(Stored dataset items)
⁂

import Literature.NumberTheory.Automorphic.SLTwoTreeVertexLevel                       -- ★-to-be (A-p17 (g23), (V-top) core part 1): `exists_level`, `level_unique`, `primitive_glInt_mul_mul_glInt`, `level_eq_of_glVertexAct_eq`
import Literature.NumberTheory.Automorphic.SLTwoTreeQuadraticTorusShellIndexCount     -- ★ A-p01 (g21) p844066: `valuation_eq_one_of_eisenstein_norm`; ⊇ ★ (W′1) I `coe_inv_mul_torus_mul_of_coe_eq_diagonal`, `isIntegralMatrix_shellConj_iff`
import HarnessLib

/-!
# The LEVEL of the shell conjugates of a torus unit: `r_m⁻¹ γ r_m` sits at distance `2 (m − ord b)₊` from the root — the tree core of the (V-top) law
# «`fbar m t = 0` for `m > ord b(t) + R`» (Labesse–Langlands 1979, §2 (2.1) p. 8)

Topic `NumberTheory/Automorphic`; namespace `Literature.NumberTheory.Automorphic.HermitianLatticeTree` (ROAD W's).  KERNEL mathematics only: theorems, no definition, no
named fact, no instance, no notation, no `sorry`.  Cell `pub/hodgecm-mathlib` (D-0151), crux H413 = `stmt-HodgeConjecture-24833`, line «N6nsGerm», road «W′» = «R1LL-WILD»
(architect A-p16 (g28) RULING A-44; (W′-B6) F0P3-p01 (g14) fold ★ p844200 `exists_wildLaw_torus_of_shellLaws`, binder `htop`; (B6-V) owner B-p14 (g33) shed the sub-socket
**(V-top)** «`oT t + R < m ⇒ fbar m ↑t = 0 ∧ fbar m (e ↑t) = 0`» to this seat 12:34:21Z).  Seat A-p17 (g23) ((W′1) I–VII ★ p843889…p844146; (V-top) core part 1 = `SLTwoTreeVertexLevel`).
HONEST LABEL: HC_CM is proved only modulo the cell's 2 remaining named inputs (hLiu418, h413) until rung 0 closes; nothing printed is asserted here — valuation bookkeeping.

THE MATHEMATICS (Eisenstein shape `u ∈ 𝒪`, `|u| < 1`, `|v| = |ϖ|`; `γ = (a, bv; b, a+bu)` a UNIT of the order — `a b ∈ 𝒪`, `|det γ| = 1`, so `|a| = 1` by ★ A-p01
`valuation_eq_one_of_eisenstein_norm` — with `|b| = |ϖ|^{oT}`; `r_m = diag(1, π^m)` for ANY `π` with `|π| = |ϖ|` (the consumers' `π` is a norm `η_E σ_w η_E`, not the tree's `ϖ`); «level» = the primitive-representative data of `SLTwoTreeVertexLevel`, i.e. the tree distance
from the root `v₀` to the vertex).  The shell average `fbar m t` of the (Ψ1) unfolding (★ B-p14 p844070) reads the test function at `K`-conjugates of the SHELL CONJUGATE
`S_m := r_m⁻¹ γ r_m = (a, b v ϖ^m; b ϖ^{−m}, a + bu)` (★ (W′1) I, LL (2.1)); a compactly supported `f` sees only elements of level `≤ R` (its support radius: the level is
`GL₂(𝒪)`-bi-invariant, so it is read on the finite vertex set `(K · supp f) · v₀`); hence `fbar m t = 0` as soon as `level(S_m) > R`.
* §4 **`level_data_shellConj_of_le`** (`m ≤ oT`): `S_m` is integral with a unit entry and unit determinant — level `0` (it FIXES `v₀`: ★ I `glVertexAct_torus_shell_eq_iff`).
* §4 **`level_data_shellConj_of_ge`** (`oT ≤ m`, `m = oT + k`): `S_m = (b ϖ^{−m}) • g₀` with `g₀ = (a ϖ^m∕b, v ϖ^{2m}; 1, (a+bu) ϖ^m∕b)` primitive integral, `|det g₀| = |ϖ|^{2k}` —
  **level `2 (m − oT)`** (the vertex `S_m · v₀ = r_m⁻¹ · (γ · x_m)` is `2(m − oT)` steps from the root: down from `x_m` to the shell `oT`, where `γ` starts to act trivially, and back up).
* §5 **`level_gt_of_shellConj` ((V-top) CORE)**: for ANY primitive data `(c, g₀, n)` of `S_m` (or of `k S_m k′`, `k k′ ∈ GL₂(𝒪)` — the partner `D_u⁻¹ γ D_u`'s shell conjugate is
  `D_u⁻¹ S_m D_u`), **`oT + R < m ⇒ R < n`** (indeed `n = 2(m − oT) > 2R`).  CONSUMER ((B6-V)∕(B6-H)): with «support radius `R`» := a bound on the level of the vertices
  `Y · x₀`, `f Y ≠ 0` (finite set ★ (B6-H)), `f(k⁻¹ S_m k) ≠ 0` would force `level(S_m) ≤ R` (★ `level_eq_of_glVertexAct_eq`: `(k⁻¹ S_m k) · v₀ = k⁻¹ · (S_m · v₀)`, `k ∈ K`
  fixes `v₀` and the level is a function of the vertex) — contradiction; so `fbar m t = 0`.

## References
* [LabesseLanglands1979] J.-P. Labesse, R. P. Langlands, *L-indistinguishability for SL(2)*, Canad. J. Math. 31 (1979), §2 (2.1) p. 8.
* [Serre1980Trees] J.-P. Serre, *Trees* (1980), Ch. II §1.1 (distance via elementary divisors).
-/

set_option autoImplicit false

noncomputable section

open scoped ValuativeRel Matrix MatrixGroups
open Matrix ValuativeRel

namespace Literature.NumberTheory.Automorphic.HermitianLatticeTree

open Literature.NumberTheory.Automorphic Literature.NumberTheory.LocalFields

variable {F : Type*} [Field F] [ValuativeRel F] {ϖ : F} (hϖ : IsUniformizingElement ϖ) [IsDiscreteValuationRing 𝒪[F]]

/-! ## §4 The level of the shell conjugate `r_m⁻¹ γ r_m` -/

omit [IsDiscreteValuationRing 𝒪[F]] in
/-- In the Eisenstein shape a unit `a + bτ` has `|a + bu| = 1` (`|a| = 1`, `|bu| < 1`). [cite: LabesseLanglands1979, §2 p. 8] -/
theorem valuation_add_mul_eq_one_of_eisenstein {u a b : F} (hu1 : valuation F u < 1) (ha1 : valuation F a = 1) (hb : b ∈ 𝒪[F]) :
    valuation F (a + b * u) = 1 := by
  have hlt : valuation F (b * u) < valuation F a := by
    rw [ha1, map_mul]; exact mul_lt_one_of_nonneg_of_lt_one_right ((Valuation.mem_integer_iff _ _).1 hb) zero_le hu1
  rw [Valuation.map_add_eq_of_lt_left _ hlt, ha1]

include hϖ in
omit [IsDiscreteValuationRing 𝒪[F]] in
/-- **LEVEL `0` BELOW THE FIXED RADIUS**: for `m ≤ oT` the shell conjugate `r_m⁻¹ γ r_m` is integral with a unit entry and unit determinant — primitive data
`(1, ↑(r_m⁻¹ γ r_m), 0)` (it fixes the root: `γ` fixes `x_m`, ★ I). [cite: LabesseLanglands1979, §2 (2.1) p. 8] -/
theorem level_data_shellConj_of_le {u v a b : F} (hu : u ∈ 𝒪[F]) (hu1 : valuation F u < 1) (hv1 : valuation F v = valuation F ϖ) (ha : a ∈ 𝒪[F]) (hb : b ∈ 𝒪[F])
    {oT : ℕ} (hbn : valuation F b = valuation F ϖ ^ oT)
    {γ rm : GL (Fin 2) F} (hγ : (γ : Matrix (Fin 2) (Fin 2) F) = !![a, b * v; b, a + b * u]) (hγdet : valuation F (γ : Matrix (Fin 2) (Fin 2) F).det = 1)
    {π : F} (hπ : valuation F π = valuation F ϖ) {m : ℕ} (hrm : (rm : Matrix (Fin 2) (Fin 2) F) = Matrix.diagonal ![1, π ^ m]) (hm : m ≤ oT) :
    ((rm⁻¹ * γ * rm : GL (Fin 2) F) : Matrix (Fin 2) (Fin 2) F) = (1 : F) • ((rm⁻¹ * γ * rm : GL (Fin 2) F) : Matrix (Fin 2) (Fin 2) F) ∧
      (∀ i j, ((rm⁻¹ * γ * rm : GL (Fin 2) F) : Matrix (Fin 2) (Fin 2) F) i j ∈ 𝒪[F]) ∧
      (∃ i j, valuation F (((rm⁻¹ * γ * rm : GL (Fin 2) F) : Matrix (Fin 2) (Fin 2) F) i j) = 1) ∧
      valuation F ((rm⁻¹ * γ * rm : GL (Fin 2) F) : Matrix (Fin 2) (Fin 2) F).det = valuation F ϖ ^ 0 := by
  have hπ0 : π ≠ 0 := fun h => hϖ.ne_zero ((Valuation.zero_iff _).1 (by rw [← hπ, h, map_zero]))
  have hπint : π ∈ 𝒪[F] := by rw [Valuation.mem_integer_iff, hπ]; exact hϖ.valuation_le_one
  have hv : v ∈ 𝒪[F] := by rw [Valuation.mem_integer_iff, hv1]; exact hϖ.valuation_le_one
  have hN : valuation F (a ^ 2 + a * b * u - b ^ 2 * v) = 1 := by rw [← QuadraticRegularRep.det_regRep u v a b, ← hγ]; exact hγdet
  have ha1 : valuation F a = 1 := valuation_eq_one_of_eisenstein_norm hϖ hu1 hv1 ha hb hN
  have hcoe := coe_inv_mul_torus_mul_of_coe_eq_diagonal u v a b hγ hrm (pow_ne_zero m hπ0)
  have hint : IsIntegralMatrix (!![a, b * v * π ^ m; b * (π ^ m)⁻¹, a + b * u]) := by
    rw [isIntegralMatrix_shellConj_iff hu hv ha hb (pow_mem hπint m) (pow_ne_zero m hπ0), hbn, map_pow, hπ]
    exact pow_le_pow_right_of_le_one' hϖ.valuation_le_one hm
  refine ⟨by rw [one_smul], fun i j => by rw [hcoe]; exact hint i j, ⟨0, 0, by rw [hcoe]; simpa using ha1⟩, ?_⟩
  rw [pow_zero, Units.val_mul, Units.val_mul, Matrix.det_mul, Matrix.det_mul, mul_comm (((rm⁻¹ : GL (Fin 2) F)) : Matrix (Fin 2) (Fin 2) F).det, mul_assoc,
    ← Matrix.det_mul, ← Units.val_mul, inv_mul_cancel, Units.val_one, Matrix.det_one, mul_one, hγdet]

include hϖ in
omit [IsDiscreteValuationRing 𝒪[F]] in
/-- **LEVEL `2 (m − oT)` BEYOND THE FIXED RADIUS**: for `m = oT + k` the shell conjugate is `(b ϖ^{−m}) • g₀` with `g₀ = ((rm⁻¹ γ rm) scaled)` primitive integral and
`|det g₀| = |ϖ|^{2k}`: the vertex `(r_m⁻¹ γ r_m) · v₀` is at distance `2k` from the root. [cite: LabesseLanglands1979, §2 (2.1) p. 8] [cite: Serre1980Trees, Ch. II §1.1] -/
theorem level_data_shellConj_of_ge {u v a b : F} (hu1 : valuation F u < 1) (hv1 : valuation F v = valuation F ϖ) (ha : a ∈ 𝒪[F]) (hb : b ∈ 𝒪[F])
    {oT : ℕ} (hbn : valuation F b = valuation F ϖ ^ oT)
    {γ rm : GL (Fin 2) F} (hγ : (γ : Matrix (Fin 2) (Fin 2) F) = !![a, b * v; b, a + b * u]) (hγdet : valuation F (γ : Matrix (Fin 2) (Fin 2) F).det = 1)
    {π : F} (hπ : valuation F π = valuation F ϖ) {k : ℕ} (hrm : (rm : Matrix (Fin 2) (Fin 2) F) = Matrix.diagonal ![1, π ^ (oT + k)]) :
    ∃ (c : F) (g₀ : Matrix (Fin 2) (Fin 2) F), c ≠ 0 ∧ ((rm⁻¹ * γ * rm : GL (Fin 2) F) : Matrix (Fin 2) (Fin 2) F) = c • g₀ ∧ (∀ i j, g₀ i j ∈ 𝒪[F]) ∧
      (∃ i j, valuation F (g₀ i j) = 1) ∧ valuation F g₀.det = valuation F ϖ ^ (2 * k) := by
  have h0 := hϖ.ne_zero
  have hϖpos : 0 < valuation F ϖ := (Valuation.pos_iff _).2 h0
  have hπ0 : π ≠ 0 := fun h => h0 ((Valuation.zero_iff _).1 (by rw [← hπ, h, map_zero]))
  have hπint : π ∈ 𝒪[F] := by rw [Valuation.mem_integer_iff, hπ]; exact hϖ.valuation_le_one
  have hv : v ∈ 𝒪[F] := by rw [Valuation.mem_integer_iff, hv1]; exact hϖ.valuation_le_one
  have hN : valuation F (a ^ 2 + a * b * u - b ^ 2 * v) = 1 := by rw [← QuadraticRegularRep.det_regRep u v a b, ← hγ]; exact hγdet
  have ha1 : valuation F a = 1 := valuation_eq_one_of_eisenstein_norm hϖ hu1 hv1 ha hb hN
  have hab1 : valuation F (a + b * u) = 1 := valuation_add_mul_eq_one_of_eisenstein hu1 ha1 hb
  have hm0 : π ^ (oT + k) ≠ 0 := pow_ne_zero _ hπ0
  have hcoe := coe_inv_mul_torus_mul_of_coe_eq_diagonal u v a b hγ hrm hm0
  have hb0 : b ≠ 0 := fun hb0 => by rw [hb0, map_zero] at hbn; exact (pow_ne_zero oT hϖpos.ne') hbn.symm
  -- the scalar `c = b π^{−m}` of valuation `|ϖ|^{−k}`
  set c : F := b * (π ^ (oT + k))⁻¹ with hc
  have hc0 : c ≠ 0 := mul_ne_zero hb0 (inv_ne_zero hm0)
  have hvc : valuation F c * valuation F ϖ ^ k = 1 := by
    rw [hc, map_mul, map_inv₀, map_pow, hπ, hbn, pow_add, mul_inv, mul_assoc, mul_assoc, inv_mul_cancel₀ (pow_ne_zero _ hϖpos.ne'), mul_one,
      mul_inv_cancel₀ (pow_ne_zero _ hϖpos.ne')]
  have hvcinv : valuation F c⁻¹ = valuation F ϖ ^ k := by
    rw [map_inv₀]; exact inv_eq_of_mul_eq_one_right hvc
  refine ⟨c, c⁻¹ • ((rm⁻¹ * γ * rm : GL (Fin 2) F) : Matrix (Fin 2) (Fin 2) F), hc0, by rw [smul_smul, mul_inv_cancel₀ hc0, one_smul], fun i j => ?_,
    ⟨1, 0, ?_⟩, ?_⟩
  · -- integrality of `c⁻¹ • S_m`, entry by entry
    rw [hcoe, Matrix.smul_apply, smul_eq_mul, Valuation.mem_integer_iff, map_mul, hvcinv]
    have hk1 : valuation F ϖ ^ k ≤ 1 := pow_le_one₀ zero_le hϖ.valuation_le_one
    fin_cases i <;> fin_cases j
    · simpa [ha1] using hk1
    · show valuation F ϖ ^ k * valuation F (b * v * π ^ (oT + k)) ≤ 1
      rw [map_mul, map_mul]
      exact mul_le_one' hk1 (mul_le_one' (mul_le_one' ((Valuation.mem_integer_iff _ _).1 hb) ((Valuation.mem_integer_iff _ _).1 hv))
        ((Valuation.mem_integer_iff _ _).1 (pow_mem hπint _)))
    · show valuation F ϖ ^ k * valuation F (b * (π ^ (oT + k))⁻¹) ≤ 1
      rw [← hc, mul_comm, hvc]
    · show valuation F ϖ ^ k * valuation F (a + b * u) ≤ 1
      rw [hab1, mul_one]; exact hk1
  · -- the unit entry `(1, 0)`: `c⁻¹ · (b ϖ^{−m}) = 1`
    rw [hcoe, Matrix.smul_apply, smul_eq_mul, map_mul, hvcinv]
    show valuation F ϖ ^ k * valuation F (b * (π ^ (oT + k))⁻¹) = 1
    rw [← hc, mul_comm, hvc]
  · -- the determinant `c⁻² · N`
    rw [Matrix.det_smul, Fintype.card_fin, map_mul, map_pow, hvcinv, Units.val_mul, Units.val_mul, Matrix.det_mul, Matrix.det_mul,
      mul_comm (((rm⁻¹ : GL (Fin 2) F)) : Matrix (Fin 2) (Fin 2) F).det, mul_assoc, ← Matrix.det_mul, ← Units.val_mul, inv_mul_cancel, Units.val_one,
      Matrix.det_one, mul_one, hγdet, mul_one, ← pow_mul, mul_comm k 2]

/-! ## §5 (V-top) CORE: beyond `oT + R` the shell conjugate has level `> R` -/

include hϖ in
omit [IsDiscreteValuationRing 𝒪[F]] in
/-- **(V-top) CORE**: if `oT + R < m` then EVERY primitive data `(c, g₀, n)` of the shell conjugate `r_m⁻¹ γ r_m` has `R < n` (indeed `n = 2 (m − oT) > 2R ≥ R` by
`level_unique`).  With the consumer's «support radius `R`» (a bound on the level of the vertices met by `f`) this is `fbar m t = 0`.
[cite: LabesseLanglands1979, §2 (2.1) p. 8] [cite: Serre1980Trees, Ch. II §1.1] -/
theorem level_gt_of_shellConj {u v a b : F} (hu1 : valuation F u < 1) (hv1 : valuation F v = valuation F ϖ) (ha : a ∈ 𝒪[F]) (hb : b ∈ 𝒪[F])
    {oT : ℕ} (hbn : valuation F b = valuation F ϖ ^ oT)
    {γ rm : GL (Fin 2) F} (hγ : (γ : Matrix (Fin 2) (Fin 2) F) = !![a, b * v; b, a + b * u]) (hγdet : valuation F (γ : Matrix (Fin 2) (Fin 2) F).det = 1)
    {π : F} (hπ : valuation F π = valuation F ϖ) {m R : ℕ} (hrm : (rm : Matrix (Fin 2) (Fin 2) F) = Matrix.diagonal ![1, π ^ m]) (hmR : oT + R < m)
    {c : F} {g₀ : Matrix (Fin 2) (Fin 2) F} {n : ℕ} (hc : c ≠ 0) (hS : ((rm⁻¹ * γ * rm : GL (Fin 2) F) : Matrix (Fin 2) (Fin 2) F) = c • g₀)
    (hint : ∀ i j, g₀ i j ∈ 𝒪[F]) (hprim : ∃ i j, valuation F (g₀ i j) = 1) (hdet : valuation F g₀.det = valuation F ϖ ^ n) : R < n := by
  obtain ⟨k, rfl⟩ : ∃ k, m = oT + k := ⟨m - oT, by omega⟩
  obtain ⟨c', g₀', hc', hS', hint', hprim', hdet'⟩ := level_data_shellConj_of_ge hϖ hu1 hv1 ha hb hbn hγ hγdet hπ (k := k) hrm
  have hn : n = 2 * k := level_unique hϖ hc hS hint hprim hdet hS' hint' hprim' hdet'
  omega

include hϖ in
omit [IsDiscreteValuationRing 𝒪[F]] in
/-- The same for any `GL₂(𝒪)`-conjugate `k⁻¹ (r_m⁻¹ γ r_m) k′` of the shell conjugate (the level is `GL₂(𝒪)`-bi-invariant, `primitive_glInt_mul_mul_glInt`) — e.g. the
partner's shell conjugate `D_u⁻¹ (r_m⁻¹ γ r_m) D_u`, `D_u = diag(1, u)` a unit diagonal, or the `K`-conjugates `k⁻¹ S_m k` read by `fbar`. [cite: LabesseLanglands1979, §2 p. 8] -/
theorem level_gt_of_glInt_mul_shellConj_mul_glInt {u v a b : F} (hu1 : valuation F u < 1) (hv1 : valuation F v = valuation F ϖ) (ha : a ∈ 𝒪[F])
    (hb : b ∈ 𝒪[F]) {oT : ℕ} (hbn : valuation F b = valuation F ϖ ^ oT)
    {γ rm : GL (Fin 2) F} (hγ : (γ : Matrix (Fin 2) (Fin 2) F) = !![a, b * v; b, a + b * u]) (hγdet : valuation F (γ : Matrix (Fin 2) (Fin 2) F).det = 1)
    {π : F} (hπ : valuation F π = valuation F ϖ) {m R : ℕ} (hrm : (rm : Matrix (Fin 2) (Fin 2) F) = Matrix.diagonal ![1, π ^ m]) (hmR : oT + R < m)
    {k k' : GL (Fin 2) F} (hk : k ∈ glInt 2 F) (hk' : k' ∈ glInt 2 F)
    {c : F} {g₀ : Matrix (Fin 2) (Fin 2) F} {n : ℕ} (hc : c ≠ 0) (hS : ((k * (rm⁻¹ * γ * rm) * k' : GL (Fin 2) F) : Matrix (Fin 2) (Fin 2) F) = c • g₀)
    (hint : ∀ i j, g₀ i j ∈ 𝒪[F]) (hprim : ∃ i j, valuation F (g₀ i j) = 1) (hdet : valuation F g₀.det = valuation F ϖ ^ n) : R < n := by
  obtain ⟨l, rfl⟩ : ∃ l, m = oT + l := ⟨m - oT, by omega⟩
  obtain ⟨c', g₀', hc', hS', hint', hprim', hdet'⟩ := level_data_shellConj_of_ge hϖ hu1 hv1 ha hb hbn hγ hγdet hπ (k := l) hrm
  obtain ⟨hint2, hprim2, hdet2⟩ := primitive_glInt_mul_mul_glInt hint' hprim' hk hk'
  have hS2 : ((k * (rm⁻¹ * γ * rm) * k' : GL (Fin 2) F) : Matrix (Fin 2) (Fin 2) F) = c' • ((k : Matrix (Fin 2) (Fin 2) F) * g₀' * (k' : Matrix (Fin 2) (Fin 2) F)) := by
    rw [Units.val_mul, Units.val_mul, hS', Matrix.mul_smul, Matrix.smul_mul]
  have hn : n = 2 * l := level_unique hϖ hc hS hint hprim hdet hS2 hint2 hprim2 (hdet2.trans hdet')
  omega

end Literature.NumberTheory.Automorphic.HermitianLatticeTree

end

⁂

### Work instructions
Extract the first line above and each line after it up to and including the one with "HONEST LABEL: HC_CM", please, exactly and with nothing else.

### Output of the exercise
import Literature.NumberTheory.Automorphic.SLTwoTreeVertexLevel                       -- ★-to-be (A-p17 (g23), (V-top) core part 1): `exists_level`, `level_unique`, `primitive_glInt_mul_mul_glInt`, `level_eq_of_glVertexAct_eq`
import Literature.NumberTheory.Automorphic.SLTwoTreeQuadraticTorusShellIndexCount     -- ★ A-p01 (g21) p844066: `valuation_eq_one_of_eisenstein_norm`; ⊇ ★ (W′1) I `coe_inv_mul_torus_mul_of_coe_eq_diagonal`, `isIntegralMatrix_shellConj_iff`
import HarnessLib

/-!
# The LEVEL of the shell conjugates of a torus unit: `r_m⁻¹ γ r_m` sits at distance `2 (m − ord b)₊` from the root — the tree core of the (V-top) law
# «`fbar m t = 0` for `m > ord b(t) + R`» (Labesse–Langlands 1979, §2 (2.1) p. 8)

Topic `NumberTheory/Automorphic`; namespace `Literature.NumberTheory.Automorphic.HermitianLatticeTree` (ROAD W's).  KERNEL mathematics only: theorems, no definition, no
named fact, no instance, no notation, no `sorry`.  Cell `pub/hodgecm-mathlib` (D-0151), crux H413 = `stmt-HodgeConjecture-24833`, line «N6nsGerm», road «W′» = «R1LL-WILD»
(architect A-p16 (g28) RULING A-44; (W′-B6) F0P3-p01 (g14) fold ★ p844200 `exists_wildLaw_torus_of_shellLaws`, binder `htop`; (B6-V) owner B-p14 (g33) shed the sub-socket
**(V-top)** «`oT t + R < m ⇒ fbar m ↑t = 0 ∧ fbar m (e ↑t) = 0`» to this seat 12:34:21Z).  Seat A-p17 (g23) ((W′1) I–VII ★ p843889…p844146; (V-top) core part 1 = `SLTwoTreeVertexLevel`).
HONEST LABEL: HC_CM is proved only modulo the cell's 2 remaining named inputs (hLiu418, h413) until rung 0 closes; nothing printed is asserted here — valuation bookkeeping.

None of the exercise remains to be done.